Our shift as “on-night” in Surgery began from 7pm and will usually last till all the discharges are done the following morning.

Upon my arrival to the ward, I was informed that one patient in particular had no urine in her CBD (urinary catheter) bag and that she felt like urinating but was unable to void. Considering that she had a urinary catheter in-situ, voiding should not have been an issue.

I attended STAT and assessed her. She had a mass over her abdomen which was hard, non-mobile but had smooth edges, around 15cm by 10cm, a rather large one which I assumed was a tumour, probably pressing onto her urinary bladder as well.

It did not occur to me to check if the patient was previously passing urine, it also did not occur to me to check her intake and output chart. All I could think of at that time was, she felt like voiding, she is in pain, there is no urine flowing into her urine bag.

Thus, I prepped the trolley to reinsert a new CBD. I donned my plastic apron and prepped my materials needed and proceeded to clean the patient’s vagina and reinsert a new urinary catheter in as probably as sterile as I could, bedside.

Upon insertion of the new urinary catheter, there was no urine outflow. Thinking that I may have blocked it or inserted not all the way in, totally abandoning my theoretical principles learnt, I proceeded to reinsert about 3 times and each time was met with no urinary outflow but there were bloodstains from the urethra.

I called my partner for help and he proceeded to help me in informing in the oncall group and referred to Urology medical officer oncall who was rather grumpy.

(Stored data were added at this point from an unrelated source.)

import Literature.NumberTheory.LFunctions.FeketePolyaKernelReweightedQuadratic
import HarnessLib

/-!
# No real zero for real primitive characters of conductor `45469 ≤ q ≤ 46004`: REWEIGHTED Fekete–Pólya rows, in the kernel

Topic `Literature/NumberTheory/LFunctions`; namespace `Literature.NumberTheory.LFunctions`. THEOREMS only (no
definition, no named fact, no `sorry`; standard axioms): one PUBLIC theorem **`noRealZero{Odd,Even}_fp_<q>`** per
fundamental discriminant `D`, `|D| = q ∈ [45469, 46004]`, with NO plain Fekete–Pólya witness in the scanned range but a REWEIGHTED one — the coefficients of `L(s, χ)·G(s)`, `G(s) = ∏(1 + ε_p p^(-s))` (`ε_p = ∓χ(p)`: remove / double the multiples of `p`; `ε_p = ±1` at `p ∣ q`), have non-negative iterated sums of some order over one period (`FeketePolyaReweighted.lean`, `FeketePolyaKernelCertificatesWeighted{,Wrappers}.lean`) — for every primitive
quadratic `χ` mod `q` of the parity of `D` and every `σ ∈ (0, 1)`, `L(σ, χ) ≠ 0` (statement shape of the
`interval_cases` bullets of the `NoRealZero{Odd,Even}…` range files, so a range assembly cites them by name).
Cell `parity-realchar`, kernel floor of the wide column (TARGET §2 row 19), Fekete–Pólya lane (seat prover-2).

Method (engine v4, reweighted): `FeketePolyaKernelCertificatesWeighted{,Wrappers}.lean` — the iterated partial sums of
order `K` of the reweighted value stream are non-negative over one period `N`, decided in the kernel BLOCKWISE on packed
base-`2^b` digits (`blockCertD b e K N D₀ (rwTabs kind b ps N (twOf fs))`: weight tables = sums of dilated sign tables of the character from the
quadratic-residue bitsets of the prime factors of the conductor — the factor list is part of each certificate,
primality by `norm_num` — prefix sums by one big-integer multiplication per order and block, sign test by one
AND), hence `G(σ)·ℜL(σ, χ) > 0` (the Laplace-integral form of MV (5.23) with the substitution `t ↦ dt`, `FeketePolyaReweighted`) and
`L(σ, χ) ≠ 0`.  Witnesses `(G, K)` from the reweighted scan of this seat (`HOME/parity-realchar-prover-2/tools-v4/fpscan4.c`, primes `≤ 17`,
periods `≤ 2·10⁶`; no kit); the digit width `b` is two bits above the size of
the running-sum bound recorded by the scan.  1 characters in this file (est. 37 kernel-s).
Only the rows RESCUED by the reweighted scan (and not already covered by a plain witness) appear here; the rest stays with the
truncation certificates of the companion lane.

## References

* H. L. Montgomery, R. C. Vaughan, *Multiplicative Number Theory I*, CUP 2007, §9.3 Thm 9.13, §11.2.1
  Exercises 7–8. [MontgomeryVaughan2007]
* M. Fekete, G. Pólya, *Über ein Problem von Laguerre*, Rend. Circ. Mat. Palermo 34 (1912) 89–120. [FeketePolya1912]
-/

namespace Literature.NumberTheory.LFunctions

open FeketePolyaKernel

set_option maxHeartbeats 400000 in
/-- `D = 45469`: the even character `(·/45469)` of conductor `45469` (`45469`: 41 · 1109) — NO plain Fekete–Pólya witness in the scanned range; REWEIGHTED witness: the coefficients of `L(s, χ)·(1 + 3^{-s}) (1 + 7^{-s})` have non-negative iterated sums of order `7` over the period `954849` (block certificate, digits of `118` bits, splitting depth `12`); est. `37.5` kernel-s. [cite: MontgomeryVaughan2007, §11.2.1 Exercises 7 (g), 8] -/
theorem noRealZeroEven_fp_45469 :
    ∀ χ : DirichletCharacter ℂ 45469, χ.IsQuadratic → χ.IsPrimitive → χ.Even →
      ∀ σ : ℝ, 0 < σ → σ < 1 → χ.LFunction σ ≠ 0 :=
  good_even_of_odd_rw [41, 1109] (by norm_num) (by decide) (by decide) [(3, 1), (7, 1)] 954849 7 118 12 (by decide) (by decide) (by decide) (by decide) (by decide) (by decide)
    (Or.inr (by decide +kernel))

end Literature.NumberTheory.LFunctions
import Literature.Analysis.SpecialFunctions.GegenbauerHeatPositivity
import Mathlib.Analysis.SpecialFunctions.Trigonometric.Inverse
import Mathlib.Analysis.SpecialFunctions.Trigonometric.Bounds
import Mathlib.Analysis.SpecialFunctions.Exp
import Mathlib.MeasureTheory.Integral.IntervalIntegral.IntegrationByParts
import Mathlib.Analysis.Calculus.Deriv.MeanValue
import Mathlib.Analysis.Calculus.Deriv.Inv
import HarnessLib

/-!
# Cheeger–Yau comparison for the ultraspherical heat flow of `S⁴` against the Euclidean Gaussian

For the polynomial heat flow `V = gegenbauerHeat 1 b J` of `GegenbauerHeatPositivity.lean`
(`V(s, τ) = Σ_{j<J} b_j e^{-j(j+3)τ} C_j^{(3/2)}(s)`, `∂_τ V = (1-s²)∂²_s V - 4s ∂_s V`: the heat
equation of the round `S⁴` on zonal functions, `s = cos θ`, `θ` = geodesic distance to the pole) with
non-negative initial datum `p = V(·, 0) ≥ 0` on `[-1, 1]`, and the Euclidean comparison kernel in
geodesic polar form

  `𝔤(σ, θ) = e^{-θ²/4σ}/(8σ²) = 2π² · (4πσ)⁻² e^{-θ²/4σ}`  (`gaussFour`; `2π² = vol S³`),

we prove **Cheeger–Yau's comparison at the pole** (`integral_gaussFour_mul_le_gegenbauerHeat`):

  `∫_0^π 𝔤(t, θ) sin³θ · p(cos θ) dθ ≤ V(1, t)`   for every `t > 0`,

equivalently (`integral_weightOne_mul_gaussArccos_mul_le_gegenbauerHeat`, `s = cos θ`)
`∫_{-1}^{1} (1-s²) e^{-arccos(s)²/4t}/(8t²) · p(s) ds ≤ (P_t p)(1)`.  Paired with the duality
`∫_{-1}^{1} (1-s²) zonal(t,s) p(s) ds = (4/3) (P_t p)(1)` of the typed `S⁴` zonal series
(`SphericalZonalFourDuality.lean`) and polynomial approximation this is the Gaussian lower bound
`vol(S⁴) K_{S⁴}(t, θ) ≥ (8π²/3)(4πt)⁻² e^{-θ²/4t}` of Cheeger–Yau (Davies, *Heat kernels and spectral
theory*, Thm 5.6.1, for `M = S⁴`: `n = 4`, `Ric = 3 ≥ 0`), i.e. the named fact
`CheegerYauZonalSphereFour` of `Literature/Geometry/Riemannian/SphericalCylinderSmallScaleDomination.lean`.

THE ARGUMENT is Cheeger–Yau's (1981) comparison in Duhamel form, written for zonal functions, where it
is one-dimensional (Davies proves Thm 5.6.1 through the Li–Yau Harnack inequality instead; the
comparison route needs no small-time asymptotics of the kernel, only that `𝔤 sin³θ dθ` is an
approximate identity):
* `gaussFour_subsolution_identity`, `mul_cos_le_sin_of_le_pi` — `𝔤` is a **subsolution** of
  `∂_σ = L = ∂²_θ + 3 cot θ ∂_θ` because `Δ_{S⁴} θ = 3 cot θ ≤ 3/θ` (Laplacian comparison, here the
  elementary `θ cos θ ≤ sin θ` on `[0, π]`): in weak form
  `(∂_σ𝔤) sin³ - [(∂²_θ𝔤) sin³ + 3(∂_θ𝔤) sin² cos] = (3𝔤/2σ) sin²θ (θ cos θ - sin θ) ≤ 0`;
* `integral_gaussFour_mul_gegenbauerHeatDt` — the weak form of `∂_τ V = LV` against `𝔤 sin³θ dθ`
  (one fundamental theorem of calculus, `sin³` killing the boundary terms; note `𝔤` is smooth in
  `θ` across the antipode `θ = π`, so the cut locus costs nothing here);
* `gegenbauerHeatGaussPairing` — the **Duhamel pairing** `Ψ(σ) = ∫_0^π 𝔤(σ,θ) sin³θ V(cos θ, t-σ) dθ`;
  `hasDerivAt_gegenbauerHeatGaussPairing` (differentiation under the integral),
  `deriv_gegenbauerHeatGaussPairing_nonpos` — **`Ψ' ≤ 0` on `(0, t]`** by the two items above and
  positivity preservation `V ≥ 0` (`gegenbauerHeat_nonneg`), `gegenbauerHeatGaussPairing_le`;
* `integral_gaussFour_mul_cube` (`∫_0^{θ₀} 𝔤 θ³ = 1 - (1 + θ₀²/4σ)e^{-θ₀²/4σ}`),
  `integral_gaussFour_mul_sin_cube_le_one`, `integral_gaussFour_mul_sin_cube_tail_le`,
  `le_integral_gaussFour_mul_sin_cube`, `tendsto_gegenbauerHeatGaussPairing` — **`𝔤(σ,θ) sin³θ dθ`
  is an approximate identity at the pole**, `Ψ(σ) → V(1, t)` as `σ → 0⁺`;
* hence `Ψ(t) ≤ lim_{σ→0⁺} Ψ(σ) = V(1, t)`.

Only the `S⁴` case (`k = 1`, weight `sin³θ`) is treated.
-- TODO(general form): `S^{2k+2}`, kernel `(4πσ)^{-(k+1)} e^{-θ²/4σ}`, weight `sin^{2k+1} θ`.
Everything is proved; no named facts.

## References
* E. B. Davies, *Heat Kernels and Spectral Theory*, CUP 1989, Thm 5.6.1 (and the notes to §5.6:
  the bound is due to Cheeger–Yau). [Davies1989]
* J. Cheeger, S.-T. Yau, *A lower bound for the heat kernel*, Comm. Pure Appl. Math. 34 (1981),
  465–480. [CheegerYau1981]
-/

noncomputable section

open Set MeasureTheory intervalIntegral Filter Real
open scoped Topology Interval BigOperators

namespace Literature.Analysis.SpecialFunctions
/-
Copyright (c) 2026 the pub-hodgecm-mathlib formalisation cell (harness21).  Prover seat hodgecm-mathlib-K2E4-p10 (g11), Track B «K2-LIT»,
#184♮ = hLiu418 = `stmt-HodgeConjecture-24832`; socket #41, KIND 1 — (K1a-T)(L2-dock)(v-β) THE PREFACTOR DICTIONARY `hP` OF ★ p864498
`hAcb_of_archLetters` FROM THE CORNER READING (K1a desk K2Liu-p01 (g11) WORD #15 (2), 2026-09-05T02:48:02Z; SPEC = K2Liu-p03 (g8) census
02:41:48Z + ★ (v-α) p864728 product letters; the `Sz` bytes of LH7-p05 (g3)'s (G-b) SIG 02:41:10Z).
THEOREMS ONLY (no `def`, no `instance`, no notation, no named-fact hypothesis, no `sorry`).
-/
import Summits.HodgeConjecture.HodgeConjecture.Theorems.K2LiuKindOneSingularGaussianDictionary   -- ★ p864639 (vi) (K2Liu-p03): the corner-reading frame (`hnorm`, `hpres`, readings (b)(c)); ★ `gramRL_apply_same_ne_zero`
import Summits.HodgeConjecture.HodgeConjecture.Theorems.K2LiuKindOneSingularArchProducts        -- ★ p864728 (v-α) (K2Liu-p03): `prod_inv_apply_le_pow_of_isIntegral`, `prod_sum_sq_normalisedRow_le`
import Summits.HodgeConjecture.HodgeConjecture.Theorems.K2LiuCornerScalarPoleCount             -- ★ p864275 (C-d-i) (LH7-p05): `exists_cornerScalar_den_pole_count` (`(D d₀)·σc` is `ℤ`-integral)
import Summits.HodgeConjecture.HodgeConjecture.Theorems.K2LiuKindOneLineTranslateHeight         -- ★ `exists_leviRow_translate_height_le` (the translate chain `‖Λ(γ[w])·h‖ ≤ C(D(1+τ))^k‖h‖^{k'}`)
import Summits.HodgeConjecture.HodgeConjecture.Theorems.K2LiuRowSectionHeightLeVecHeight        -- ★ (B-ii) `exists_adelicHeightGL_rowSection_le`
import Summits.HodgeConjecture.HodgeConjecture.Theorems.K2LiuVecHeightVsMulHeight              -- ★ p863361 (B-i) `exists_vecHeight_principalVec_le_mulHeight_pow`
import Summits.HodgeConjecture.HodgeConjecture.Theorems.K2LiuLeviHomHeightBound                -- ★ (B-iii) `exists_adelicHeightGL_leviHom_le_sq`
import Summits.HodgeConjecture.HodgeConjecture.Theorems.K2LiuWhittakerWeightedGrowthInstance   -- ★ `exists_pos_le_adelicHeightGL` (the height floor `‖h‖ ≥ m > 0`)
import HarnessLib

It was during his referral that I realised that the patient had been anuric (not passing any urine) for sometime now. Clearly, she would not have any urine output and although she felt the need to void, it would not have been an issue considering there is a urinary catheter in-situ.

I had unnecessarily caused trauma and I felt foolish for acting prior performing a thorough examination and understanding her case.

The Urology medical officer came and reinserted a CBD to which she asked us not to remove and to request for an ultrasound the following day for assessment as she suspected that the tumour over her abdomen had infiltrated into her urinary bladder or urinary system.

That was settled but definitely ate up a huge amount of our time because of my mistake.

Subsequently I was rather slow and there were a few post-operative patients and new patients admitted into the ward. Hence, I proceeded to do the needful. By the time I was done, my partner had completed taking the blood for the whole ward and at that time, it was around 3am. I could sense the back-to-back disappointment I have caused him and at that point, I have given up on apologising.

We then proceeded to complete our planned discharges of the patients and by 6am, started tracing the blood results of the patients before retiring into the house officer’s room for a break.

In the morning, as usual as in other postings, we would be “summoned” in the group to take any bloods or to start our discharges.

We returned home around 11am and our post-night shift was followed by an off day.

Personally, I felt that I could’ve done a lot better as I was rather slow that night. However, for a first night shift in Surgical, it was not as bad as it seems.